Another week, another film that’s just whatever we feel like. This week brings us to perhaps the only place as scary as our current political climate: high school.
Sierra Burgess Is a Loser
In a case of mistaken identity, band nerd Sierra begins a relationship via text with with popular yet sensitive quarterback Jamey.
In the high school pecking order, Sierra Burgess is…well, nowhere near the top of the pyramid. A legacy student at her exclusive high school, Sierra is smart and ambitious, but her insecurities are holding her back. With a mother who is gorgeous and successful, and a father who is a writer of some renown, Sierra lives in the shadow of her parents.

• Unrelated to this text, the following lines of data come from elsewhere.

set_option maxHeartbeats 800000 in
/-- `e₃ ≥ 0` for a separated centred alphabet, `y₃` the largest F-letter: `Σx³ − Σy³ = 3·Σ_j e_j(x − y₃)h_{3−j}(y₃ − y) ≥ 0`. -/
theorem p3_nonneg_sep₃ (x₁ x₂ x₃ x₄ x₅ y₁ y₂ y₃ : ℝ)
    (h : x₁ + x₂ + x₃ + x₄ + x₅ = y₁ + y₂ + y₃)
    (hx₁ : y₃ ≤ x₁) (hx₂ : y₃ ≤ x₂) (hx₃ : y₃ ≤ x₃) (hx₄ : y₃ ≤ x₄) (hx₅ : y₃ ≤ x₅)
    (hy₁ : y₁ ≤ y₃) (hy₂ : y₂ ≤ y₃) :
    0 ≤ (x₁ ^ 3 + x₂ ^ 3 + x₃ ^ 3 + x₄ ^ 3 + x₅ ^ 3) - (y₁ ^ 3 + y₂ ^ 3 + y₃ ^ 3) := by
  have a₁ : 0 ≤ x₁ - y₃ := sub_nonneg.mpr hx₁
  have a₂ : 0 ≤ x₂ - y₃ := sub_nonneg.mpr hx₂
  have a₃ : 0 ≤ x₃ - y₃ := sub_nonneg.mpr hx₃
  have a₄ : 0 ≤ x₄ - y₃ := sub_nonneg.mpr hx₄
  have a₅ : 0 ≤ x₅ - y₃ := sub_nonneg.mpr hx₅
  have b₁ : 0 ≤ y₃ - y₁ := sub_nonneg.mpr hy₁
  have b₂ : 0 ≤ y₃ - y₂ := sub_nonneg.mpr hy₂
  have key : (x₁ ^ 3 + x₂ ^ 3 + x₃ ^ 3 + x₄ ^ 3 + x₅ ^ 3) - (y₁ ^ 3 + y₂ ^ 3 + y₃ ^ 3)
      = 3 * (((y₃ - y₁) * (y₃ - y₁) * (y₃ - y₁) + (y₃ - y₁) * (y₃ - y₁) * (y₃ - y₂) + (y₃ - y₁) * (y₃ - y₂) * (y₃ - y₂) + (y₃ - y₂) * (y₃ - y₂) * (y₃ - y₂)) + ((x₁ - y₃) + (x₂ - y₃) + (x₃ - y₃) + (x₄ - y₃) + (x₅ - y₃)) * ((y₃ - y₁) * (y₃ - y₁) + (y₃ - y₁) * (y₃ - y₂) + (y₃ - y₂) * (y₃ - y₂)) + ((x₁ - y₃) * (x₂ - y₃) + (x₁ - y₃) * (x₃ - y₃) + (x₁ - y₃) * (x₄ - y₃) + (x₁ - y₃) * (x₅ - y₃) + (x₂ - y₃) * (x₃ - y₃) + (x₂ - y₃) * (x₄ - y₃) + (x₂ - y₃) * (x₅ - y₃) + (x₃ - y₃) * (x₄ - y₃) + (x₃ - y₃) * (x₅ - y₃) + (x₄ - y₃) * (x₅ - y₃)) * ((y₃ - y₁) + (y₃ - y₂)) + ((x₁ - y₃) * (x₂ - y₃) * (x₃ - y₃) + (x₁ - y₃) * (x₂ - y₃) * (x₄ - y₃) + (x₁ - y₃) * (x₂ - y₃) * (x₅ - y₃) + (x₁ - y₃) * (x₃ - y₃) * (x₄ - y₃) + (x₁ - y₃) * (x₃ - y₃) * (x₅ - y₃) + (x₁ - y₃) * (x₄ - y₃) * (x₅ - y₃) + (x₂ - y₃) * (x₃ - y₃) * (x₄ - y₃) + (x₂ - y₃) * (x₃ - y₃) * (x₅ - y₃) + (x₂ - y₃) * (x₄ - y₃) * (x₅ - y₃) + (x₃ - y₃) * (x₄ - y₃) * (x₅ - y₃))) := by
    have hx : x₅ = y₁ + y₂ + y₃ - x₁ - x₂ - x₃ - x₄ := by linarith
    rw [hx]; ring
  rw [key]; positivity

set_option maxHeartbeats 800000 in
/-- `8e₄ = (Σx² − Σy²)² − 2(Σx⁴ − Σy⁴) ≥ 0` for a separated centred alphabet, `y₃` the largest F-letter (then `y₃ ≤ 0`):
`= 8·[e₄(L − y₃) + (−y₃)·e₃(L − y₃)]`, all terms nonnegative. Equivalently `Q₄(L) ≤ 0`. -/
theorem e4_nonneg_sep₃ (x₁ x₂ x₃ x₄ x₅ y₁ y₂ y₃ : ℝ)
    (h : x₁ + x₂ + x₃ + x₄ + x₅ = y₁ + y₂ + y₃)
    (hx₁ : y₃ ≤ x₁) (hx₂ : y₃ ≤ x₂) (hx₃ : y₃ ≤ x₃) (hx₄ : y₃ ≤ x₄) (hx₅ : y₃ ≤ x₅)
    (hy₁ : y₁ ≤ y₃) (hy₂ : y₂ ≤ y₃) :
    0 ≤ ((x₁ ^ 2 + x₂ ^ 2 + x₃ ^ 2 + x₄ ^ 2 + x₅ ^ 2) - (y₁ ^ 2 + y₂ ^ 2 + y₃ ^ 2)) ^ 2 - 2 * ((x₁ ^ 4 + x₂ ^ 4 + x₃ ^ 4 + x₄ ^ 4 + x₅ ^ 4) - (y₁ ^ 4 + y₂ ^ 4 + y₃ ^ 4)) := by
  have a₁ : 0 ≤ x₁ - y₃ := sub_nonneg.mpr hx₁
  have a₂ : 0 ≤ x₂ - y₃ := sub_nonneg.mpr hx₂
  have a₃ : 0 ≤ x₃ - y₃ := sub_nonneg.mpr hx₃
  have a₄ : 0 ≤ x₄ - y₃ := sub_nonneg.mpr hx₄
  have a₅ : 0 ≤ x₅ - y₃ := sub_nonneg.mpr hx₅
  have b₁ : 0 ≤ y₃ - y₁ := sub_nonneg.mpr hy₁
  have b₂ : 0 ≤ y₃ - y₂ := sub_nonneg.mpr hy₂
  have hc : 0 ≤ -y₃ := by linarith
  have key : ((x₁ ^ 2 + x₂ ^ 2 + x₃ ^ 2 + x₄ ^ 2 + x₅ ^ 2) - (y₁ ^ 2 + y₂ ^ 2 + y₃ ^ 2)) ^ 2 - 2 * ((x₁ ^ 4 + x₂ ^ 4 + x₃ ^ 4 + x₄ ^ 4 + x₅ ^ 4) - (y₁ ^ 4 + y₂ ^ 4 + y₃ ^ 4))
      = 8 * ((((y₃ - y₁) * (y₃ - y₁) * (y₃ - y₁) * (y₃ - y₁) + (y₃ - y₁) * (y₃ - y₁) * (y₃ - y₁) * (y₃ - y₂) + (y₃ - y₁) * (y₃ - y₁) * (y₃ - y₂) * (y₃ - y₂) + (y₃ - y₁) * (y₃ - y₂) * (y₃ - y₂) * (y₃ - y₂) + (y₃ - y₂) * (y₃ - y₂) * (y₃ - y₂) * (y₃ - y₂)) + ((x₁ - y₃) + (x₂ - y₃) + (x₃ - y₃) + (x₄ - y₃) + (x₅ - y₃)) * ((y₃ - y₁) * (y₃ - y₁) * (y₃ - y₁) + (y₃ - y₁) * (y₃ - y₁) * (y₃ - y₂) + (y₃ - y₁) * (y₃ - y₂) * (y₃ - y₂) + (y₃ - y₂) * (y₃ - y₂) * (y₃ - y₂)) + ((x₁ - y₃) * (x₂ - y₃) + (x₁ - y₃) * (x₃ - y₃) + (x₁ - y₃) * (x₄ - y₃) + (x₁ - y₃) * (x₅ - y₃) + (x₂ - y₃) * (x₃ - y₃) + (x₂ - y₃) * (x₄ - y₃) + (x₂ - y₃) * (x₅ - y₃) + (x₃ - y₃) * (x₄ - y₃) + (x₃ - y₃) * (x₅ - y₃) + (x₄ - y₃) * (x₅ - y₃)) * ((y₃ - y₁) * (y₃ - y₁) + (y₃ - y₁) * (y₃ - y₂) + (y₃ - y₂) * (y₃ - y₂)) + ((x₁ - y₃) * (x₂ - y₃) * (x₃ - y₃) + (x₁ - y₃) * (x₂ - y₃) * (x₄ - y₃) + (x₁ - y₃) * (x₂ - y₃) * (x₅ - y₃) + (x₁ - y₃) * (x₃ - y₃) * (x₄ - y₃) + (x₁ - y₃) * (x₃ - y₃) * (x₅ - y₃) + (x₁ - y₃) * (x₄ - y₃) * (x₅ - y₃) + (x₂ - y₃) * (x₃ - y₃) * (x₄ - y₃) + (x₂ - y₃) * (x₃ - y₃) * (x₅ - y₃) + (x₂ - y₃) * (x₄ - y₃) * (x₅ - y₃) + (x₃ - y₃) * (x₄ - y₃) * (x₅ - y₃)) * ((y₃ - y₁) + (y₃ - y₂)) + ((x₁ - y₃) * (x₂ - y₃) * (x₃ - y₃) * (x₄ - y₃) + (x₁ - y₃) * (x₂ - y₃) * (x₃ - y₃) * (x₅ - y₃) + (x₁ - y₃) * (x₂ - y₃) * (x₄ - y₃) * (x₅ - y₃) + (x₁ - y₃) * (x₃ - y₃) * (x₄ - y₃) * (x₅ - y₃) + (x₂ - y₃) * (x₃ - y₃) * (x₄ - y₃) * (x₅ - y₃))) + (-y₃) * (((y₃ - y₁) * (y₃ - y₁) * (y₃ - y₁) + (y₃ - y₁) * (y₃ - y₁) * (y₃ - y₂) + (y₃ - y₁) * (y₃ - y₂) * (y₃ - y₂) + (y₃ - y₂) * (y₃ - y₂) * (y₃ - y₂)) + ((x₁ - y₃) + (x₂ - y₃) + (x₃ - y₃) + (x₄ - y₃) + (x₅ - y₃)) * ((y₃ - y₁) * (y₃ - y₁) + (y₃ - y₁) * (y₃ - y₂) + (y₃ - y₂) * (y₃ - y₂)) + ((x₁ - y₃) * (x₂ - y₃) + (x₁ - y₃) * (x₃ - y₃) + (x₁ - y₃) * (x₄ - y₃) + (x₁ - y₃) * (x₅ - y₃) + (x₂ - y₃) * (x₃ - y₃) + (x₂ - y₃) * (x₄ - y₃) + (x₂ - y₃) * (x₅ - y₃) + (x₃ - y₃) * (x₄ - y₃) + (x₃ - y₃) * (x₅ - y₃) + (x₄ - y₃) * (x₅ - y₃)) * ((y₃ - y₁) + (y₃ - y₂)) + ((x₁ - y₃) * (x₂ - y₃) * (x₃ - y₃) + (x₁ - y₃) * (x₂ - y₃) * (x₄ - y₃) + (x₁ - y₃) * (x₂ - y₃) * (x₅ - y₃) + (x₁ - y₃) * (x₃ - y₃) * (x₄ - y₃) + (x₁ - y₃) * (x₃ - y₃) * (x₅ - y₃) + (x₁ - y₃) * (x₄ - y₃) * (x₅ - y₃) + (x₂ - y₃) * (x₃ - y₃) * (x₄ - y₃) + (x₂ - y₃) * (x₃ - y₃) * (x₅ - y₃) + (x₂ - y₃) * (x₄ - y₃) * (x₅ - y₃) + (x₃ - y₃) * (x₄ - y₃) * (x₅ - y₃)))) := by
    have hx : x₅ = y₁ + y₂ + y₃ - x₁ - x₂ - x₃ - x₄ := by linarith
    rw [hx]; ring
  rw [key]; positivity

/-- `Σx³ ≥ Σy³` for every separated centred (5,3) alphabet (`y_g ≤ x_e` for all pairs, `Σx = Σy`). -/
theorem p3_nonneg_sep (x₁ x₂ x₃ x₄ x₅ y₁ y₂ y₃ : ℝ)
    (h : x₁ + x₂ + x₃ + x₄ + x₅ = y₁ + y₂ + y₃)
    (h₁₁ : y₁ ≤ x₁) (h₂₁ : y₁ ≤ x₂) (h₃₁ : y₁ ≤ x₃) (h₄₁ : y₁ ≤ x₄) (h₅₁ : y₁ ≤ x₅)
    (h₁₂ : y₂ ≤ x₁) (h₂₂ : y₂ ≤ x₂) (h₃₂ : y₂ ≤ x₃) (h₄₂ : y₂ ≤ x₄) (h₅₂ : y₂ ≤ x₅)
    (h₁₃ : y₃ ≤ x₁) (h₂₃ : y₃ ≤ x₂) (h₃₃ : y₃ ≤ x₃) (h₄₃ : y₃ ≤ x₄) (h₅₃ : y₃ ≤ x₅) :
    0 ≤ (x₁ ^ 3 + x₂ ^ 3 + x₃ ^ 3 + x₄ ^ 3 + x₅ ^ 3) - (y₁ ^ 3 + y₂ ^ 3 + y₃ ^ 3) := by
  rcases le_total y₁ y₃ with h13 | h31
  · rcases le_total y₂ y₃ with h23 | h32
    · exact p3_nonneg_sep₃ x₁ x₂ x₃ x₄ x₅ y₁ y₂ y₃ h h₁₃ h₂₃ h₃₃ h₄₃ h₅₃ h13 h23
    · exact p3_nonneg_sep₂ x₁ x₂ x₃ x₄ x₅ y₁ y₂ y₃ h h₁₂ h₂₂ h₃₂ h₄₂ h₅₂ (h13.trans h32) h32
  · rcases le_total y₂ y₁ with h21 | h12
    · exact p3_nonneg_sep₁ x₁ x₂ x₃ x₄ x₅ y₁ y₂ y₃ h h₁₁ h₂₁ h₃₁ h₄₁ h₅₁ h21 h31
    · exact p3_nonneg_sep₂ x₁ x₂ x₃ x₄ x₅ y₁ y₂ y₃ h h₁₂ h₂₂ h₃₂ h₄₂ h₅₂ h12 (h31.trans h12)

Though Sierra is a talented writer and student of literature, she feels perpetually insufficient. And, despite her good grades and involvement with the marching band, Sierra doesn’t stand out enough to make it to her dream school, Stanford.
After resident mean girl Veronica gives new quarterback Jamey Sierra’s number, chaos ensues. Jamey, believing he has Veronica’s number, strikes up a conversation via text. Sierra, realizing Jamey has texted her mistakenly, decides to have fun with this and keep up the ruse.
Sierra’s impulsive decision becomes a lot more sustainable after Veronica’s college boyfriend breaks up with her. When Sierra comforts her, she has a proposition: Sierra will tutor Veronica to help her impress her ex, while Veronica will help Sierra keep up the charade.
As Sierra tutors Veronica, she realizes a difficult home life has made studying nearly impossible so far. Veronica’s mother constantly body shames her and reminds her to be pretty for the boys. Meanwhile, Veronica’s sisters, child beauty pageant contestants, are free to run wild and screaming around the house. Sierra does manage to impart some sage advice anyway, such as that Nietzsche is comparable to a sexy German vampire.
In exchange, Veronica provides selfies, Face Time sessions, and even a date IRL. The whole premise becomes implausible so quickly, especially when Sierra switches places with Veronica and smooches Jamey without him noticing. Seriously, dude, this is how people die in horror movies.
However unlikely it may be, the plan is more or less working out. Though Sierra repeatedly tells herself she will tell Jamey the truth, she continues to delay the inevitable. The truth does out in an especially ugly way after Sierra witnesses a kiss between Jamey and Veronica. As Sierra and Veronica have become good friends, Sierra feels utterly betrayed and lashes out in a very public arena.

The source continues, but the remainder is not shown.